JH Thought Lab

Podscribe: System Design

First published: 2020-06-20. Last updated: 2020-06-21.

This post describes the technical design of Podscribe. For the rational and vision for Podscribe, see https://site.j-henderson.com/blog/Podscribe:%20Vision.

GitHub repo is here: https://github.com/jrhender/Podscribe

Overal Architecture

My planned architecture for Podscribe consists of the following components. I am planning on using Google Cloud for much of it due to their "always free usage limits" being relatively generous.

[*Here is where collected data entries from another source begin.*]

/-- **`D` under the anisotropic rescaling**: for the UN-gauged `u`-side pressure `p` and the
gauged, rescaled `v`-side pressure `π = α² • ((p − c(t)) ∘ Φ)`,
`D(Q(z, r); p) ≤ 4 α⁻³ β γ³ M² · D(Q(z', M r); π)`. The ball mean on the right is over the
enlarged ball `B(y', M r)`; on the left the mean over `B(x, r)` is first replaced by the pull-back
of that mean plus the gauge (`D` does not see functions of time, `cknDOsc_sub_fun_time` — this is
where the slice integrability of `p` enters), then by the plain quantity
(`cknDOsc_le_four_mul_cknD` — this is where the measurability of `π` enters), and the change of
variables is performed on the plain quantity. (The `ν`-normalising,
anisotropic case is folklore bookkeeping; the printed, parabolic case is the cited reduction.)
[cite: AlbrittonBarker2019, §1 (A, C, D, E, 𝐈 after Thm 1.1); §3, proof of Thm 3.1 (rescaling)] -/
theorem cknDOsc_le_mul_cknDOsc_stRescale (hα : 0 < α) (hβ : 0 < β) (hγ : 0 < γ) (t₀ : ℝ)
    (x₀ : EuclideanSpace ℝ (Fin 3)) {r : ℝ} (hr : 0 < r) (z : ℝ × EuclideanSpace ℝ (Fin 3))
    {p : ℝ → EuclideanSpace ℝ (Fin 3) → ℝ} (c : ℝ → ℝ)
    (hp : ∀ᵐ t ∂(volume.restrict (Ioo (z.1 - r ^ 2) z.1)), IntegrableOn (p t) (ball z.2 r) volume)
    (hπ : AEStronglyMeasurable (uncurry (α ^ 2 • stPull β γ t₀ x₀ (fun t x => p t x - c t)))
      (volume.restrict (parabolicCylinder ((γ⁻¹ + (Real.sqrt β)⁻¹) * r)
        (stAffine β⁻¹ γ⁻¹ (-(β⁻¹ * t₀)) (-(γ⁻¹ • x₀)) z)))) :
    cknDOsc r z p ≤
      ENNReal.ofReal (4 * (α⁻¹ ^ 3 * (β * γ ^ 3)) * (γ⁻¹ + (Real.sqrt β)⁻¹) ^ 2) *
        cknDOsc ((γ⁻¹ + (Real.sqrt β)⁻¹) * r) (stAffine β⁻¹ γ⁻¹ (-(β⁻¹ * t₀)) (-(γ⁻¹ • x₀)) z)
          (α ^ 2 • stPull β γ t₀ x₀ (fun t x => p t x - c t)) := by
  set M : ℝ := γ⁻¹ + (Real.sqrt β)⁻¹ with hM
  set z' := stAffine β⁻¹ γ⁻¹ (-(β⁻¹ * t₀)) (-(γ⁻¹ • x₀)) z with hz'
  set π : ℝ → EuclideanSpace ℝ (Fin 3) → ℝ :=
    α ^ 2 • stPull β γ t₀ x₀ (fun t x => p t x - c t) with hπdef
  have hMpos : 0 < M := enlargement_pos hβ hγ
  have hr' : 0 < M * r := mul_pos hMpos hr
  have hβ' : 0 < β⁻¹ := inv_pos.2 hβ
  have hγ' : 0 < γ⁻¹ := inv_pos.2 hγ
  have hα2 : 0 < α ^ 2 := by positivity
  have hsub := parabolicCylinder_subset_preimage_symm hβ hγ t₀ x₀ hr z
  -- the `v`-side ball mean and the mean-free pressure
  set m : ℝ → ℝ := fun s => ⨍ y in ball z'.2 (M * r), π s y with hm
  set Ψ : ℝ → EuclideanSpace ℝ (Fin 3) → ℝ := fun s y => π s y - m s with hΨ
  -- the `u`-side gauge absorbing `c` and the pulled-back mean
  set k : ℝ → ℝ := fun t => c t + (α ^ 2)⁻¹ * m (-(β⁻¹ * t₀) + β⁻¹ * t) with hk
  -- `p − k = (α²)⁻¹ • (Ψ ∘ Φ⁻¹)`
  have hid : (fun t x => p t x - k t) =
      (α ^ 2)⁻¹ • stPull β⁻¹ γ⁻¹ (-(β⁻¹ * t₀)) (-(γ⁻¹ • x₀)) Ψ := by
    funext t x
    have ht : t₀ + β * (-(β⁻¹ * t₀) + β⁻¹ * t) = t := by field_simp; ring
    have hx : x₀ + γ • (-(γ⁻¹ • x₀) + γ⁻¹ • x) = x := by
      rw [smul_add, smul_neg, smul_smul, smul_smul, mul_inv_cancel₀ hγ.ne', one_smul, one_smul]
      abel
    rw [smul_stPull_apply, hΨ]
    simp only [hπdef, smul_stPull_apply, smul_eq_mul, ht, hx, hk]
    field_simp
    ring
  -- measurability of `p − k` on `Q(z, r)`, transported from that of `π` on `Q(z', M r)`
  have hmean : AEStronglyMeasurable
      (fun w : ℝ × EuclideanSpace ℝ (Fin 3) => ⨍ y in ball z'.2 (M * r), π w.1 y)
      (volume.restrict (parabolicCylinder (M * r) z')) :=
    aestronglyMeasurable_setAverage_slice hπ
  have hΨm : AEStronglyMeasurable (uncurry Ψ) (volume.restrict (parabolicCylinder (M * r) z')) :=
    (hπ.sub hmean).congr (Eventually.of_forall fun w => rfl)
  have hmeas : AEStronglyMeasurable (uncurry fun t x => p t x - k t)
      (volume.restrict (parabolicCylinder r z)) := by
    rw [hid]
    have hmap := map_stAffine_volume_restrict_preimage (E := EuclideanSpace ℝ (Fin 3)) hβ' hγ'
      (-(β⁻¹ * t₀)) (-(γ⁻¹ • x₀)) (parabolicCylinder (M * r) z')
    have h1 : AEStronglyMeasurable (uncurry Ψ)
        (Measure.map (stAffine β⁻¹ γ⁻¹ (-(β⁻¹ * t₀)) (-(γ⁻¹ • x₀)))
          (volume.restrict (stAffine β⁻¹ γ⁻¹ (-(β⁻¹ * t₀)) (-(γ⁻¹ • x₀)) ⁻¹'
            parabolicCylinder (M * r) z'))) := by
      rw [hmap]; exact hΨm.smul_measure _
    have h2 := (h1.comp_measurable (measurable_stAffine _ _ _ _)).mono_measure
      (Measure.restrict_mono hsub le_rfl)
    have h3 : uncurry ((α ^ 2)⁻¹ • stPull β⁻¹ γ⁻¹ (-(β⁻¹ * t₀)) (-(γ⁻¹ • x₀)) Ψ) =
        fun w => (α ^ 2)⁻¹ • (uncurry Ψ ∘ stAffine β⁻¹ γ⁻¹ (-(β⁻¹ * t₀)) (-(γ⁻¹ • x₀))) w := by
      funext w; rfl
    rw [h3]
    exact h2.fun_const_smul ((α ^ 2)⁻¹ : ℝ)
  -- the change of variables on the plain quantity
  have key : ∫⁻ w in parabolicCylinder r z, ‖p w.1 w.2 - k w.1‖ₑ ^ (3 / 2 : ℝ) ≤
      ENNReal.ofReal ((α ^ 2)⁻¹ ^ (3 / 2 : ℝ) * (β * γ ^ 3)) *
        ∫⁻ w in parabolicCylinder (M * r) z', ‖Ψ w.1 w.2‖ₑ ^ (3 / 2 : ℝ) := by
    have h1 := setLIntegral_enorm_rpow_stRescale (E := EuclideanSpace ℝ (Fin 3)) hβ' hγ'
      (-(β⁻¹ * t₀)) (-(γ⁻¹ • x₀)) (α ^ 2)⁻¹ Ψ (parabolicCylinder (M * r) z') (r := 3 / 2)
      (by norm_num)
    rw [← hid, ofReal_inv_jacobian_symm, Real.enorm_eq_ofReal (inv_nonneg.2 hα2.le),
      ENNReal.ofReal_rpow_of_nonneg (inv_nonneg.2 hα2.le) (by norm_num),
      ← ENNReal.ofReal_mul (by positivity)] at h1
    have e : (fun w : ℝ × EuclideanSpace ℝ (Fin 3) => ‖p w.1 w.2 - k w.1‖ₑ ^ (3 / 2 : ℝ)) =
        fun w => ‖(fun t x => p t x - k t) w.1 w.2‖ₑ ^ (3 / 2 : ℝ) := rfl
    rw [e, ← h1]
    exact lintegral_mono_set hsub
  have hpos : 0 ≤ 4 * ((α ^ 2)⁻¹ ^ (3 / 2 : ℝ) * (β * γ ^ 3)) := by positivity
  have hα32 : (α ^ 2)⁻¹ ^ (3 / 2 : ℝ) = α⁻¹ ^ 3 := by
    rw [Real.inv_rpow (by positivity), inv_pow]
    congr 1
    rw [show (α ^ 2 : ℝ) = α ^ (2 : ℝ) by norm_cast, ← Real.rpow_mul hα.le,
      show (2 : ℝ) * (3 / 2) = (3 : ℕ) by norm_num, Real.rpow_natCast]
  have h4K : (4 : ℝ≥0∞) * ENNReal.ofReal ((α ^ 2)⁻¹ ^ (3 / 2 : ℝ) * (β * γ ^ 3)) =
      ENNReal.ofReal (4 * ((α ^ 2)⁻¹ ^ (3 / 2 : ℝ) * (β * γ ^ 3))) := by
    rw [ENNReal.ofReal_mul (by norm_num : (0 : ℝ) ≤ 4), ENNReal.ofReal_ofNat]
  calc cknDOsc r z p
      = cknDOsc r z (fun t x => p t x - k t) := (cknDOsc_sub_fun_time hr k hp).symm
    _ ≤ 4 * cknD r z (fun t x => p t x - k t) :=
        AlbrittonBarker2019.cknDOsc_le_four_mul_cknD hr hmeas
    _ = 4 * ((ENNReal.ofReal r ^ 2)⁻¹ *
          ∫⁻ w in parabolicCylinder r z, ‖p w.1 w.2 - k w.1‖ₑ ^ (3 / 2 : ℝ)) := rfl
    _ ≤ 4 * ((ENNReal.ofReal r ^ 2)⁻¹ * (ENNReal.ofReal ((α ^ 2)⁻¹ ^ (3 / 2 : ℝ) * (β * γ ^ 3)) *
          ∫⁻ w in parabolicCylinder (M * r) z', ‖Ψ w.1 w.2‖ₑ ^ (3 / 2 : ℝ))) := by
        gcongr
    _ = (ENNReal.ofReal r ^ 2)⁻¹ * ((4 : ℝ≥0∞) *
          ENNReal.ofReal ((α ^ 2)⁻¹ ^ (3 / 2 : ℝ) * (β * γ ^ 3))) *
          ∫⁻ w in parabolicCylinder (M * r) z', ‖Ψ w.1 w.2‖ₑ ^ (3 / 2 : ℝ) := by ring
    _ = ENNReal.ofReal (4 * ((α ^ 2)⁻¹ ^ (3 / 2 : ℝ) * (β * γ ^ 3)) * M ^ 2) *
          (ENNReal.ofReal (M * r) ^ 2)⁻¹ *
          ∫⁻ w in parabolicCylinder (M * r) z', ‖Ψ w.1 w.2‖ₑ ^ (3 / 2 : ℝ) := by
        rw [h4K, inv_ofReal_sq_mul_ofReal_eq_enlarge hr hMpos hpos]
    _ = ENNReal.ofReal (4 * ((α ^ 2)⁻¹ ^ (3 / 2 : ℝ) * (β * γ ^ 3)) * M ^ 2) *
          cknDOsc (M * r) z' π := by
        rw [mul_assoc]; rfl
    _ = _ := by rw [hα32]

High level system design of Podscribe

Components

Web frontend

An SPA, probably React. In addition to the UI and calling services, the web front end will handle downloading and hashing podcast files.

API Gateway

API Gateway to handle auth, logging, monitoring. I am planning on using API Endpoints.

Transcription API

Currently planning on simple REST service. This may need to be modified, depending on how long the actual transcription takes. Possible future extensions could include an API to list all available transcripts for a given podcast or the ability to stitch together sections of a podcast.

Transcribe

transcribe(audioFile, fileHash, podcastName=None, podcastEpisode=None, startTime=None, endTime=None) : Transcribes an audio file and stores the resulting transcript. If the file has already been transcribed, return the transcript directly. This endpoint will call the external Speech-to-Text API (which is relatively costly 💸) and so only authenticated users (possibly with valid payment details) can use.

Parameters:

audio file (binary): The audio file to transcribe. Encoded as application/x-www-form-urlencoded or multipart/form-data
fileHash (string): The hash of the file to use as the key for transcript storage
podcastName (string): Optional
podcastEpisode (string): Optional
startTime (string): Optional. The start time within the episode of the file in question. Could be useful when retrieve a partial transcript and for stitching transcripts together.
endTime (string): Optional. The end time within the episode of the file in question.

Returns:

(string) Transcript of audio file.

GetTranscript

getTranscript(fileHash) OR getTranscript(podcastName, podcastEpisode): Retrieves a transcript. This API can be made publicly accessible.

Parameters:

fileHash (string): The hash of the file to use as the key for transcript storage. This endpoint
podcastName (string): Name of podcast
podcastEpisode (string): Episode of podcast

Returns:

(string) Transcript if available or a "not yet transcribed" message.

Transcription Storage

I'm planning on using a NoSQL database of sort, probably a document database. Maybe MongoDB, maybe FireStore. Each transcript and associated metadata will be a document.

Podcast Search API

Used to find podcast RSS feed and download information.

getRSS

getRSS(podcastName): Retrieves RSS. This API can be made publicly accessible. There almost certainly already an API for this somewhere (maybe ListenNotes.com or Apple Lookup API)

Parameters:

podcastName (string): Name of podcast

Returns:

(string) RSS feed URL

Auth Service

Probably don't need this until it gets to being more than me using PodScribe, but will probably use Auth0. Auth0 is supported by Google Cloud Endpoints.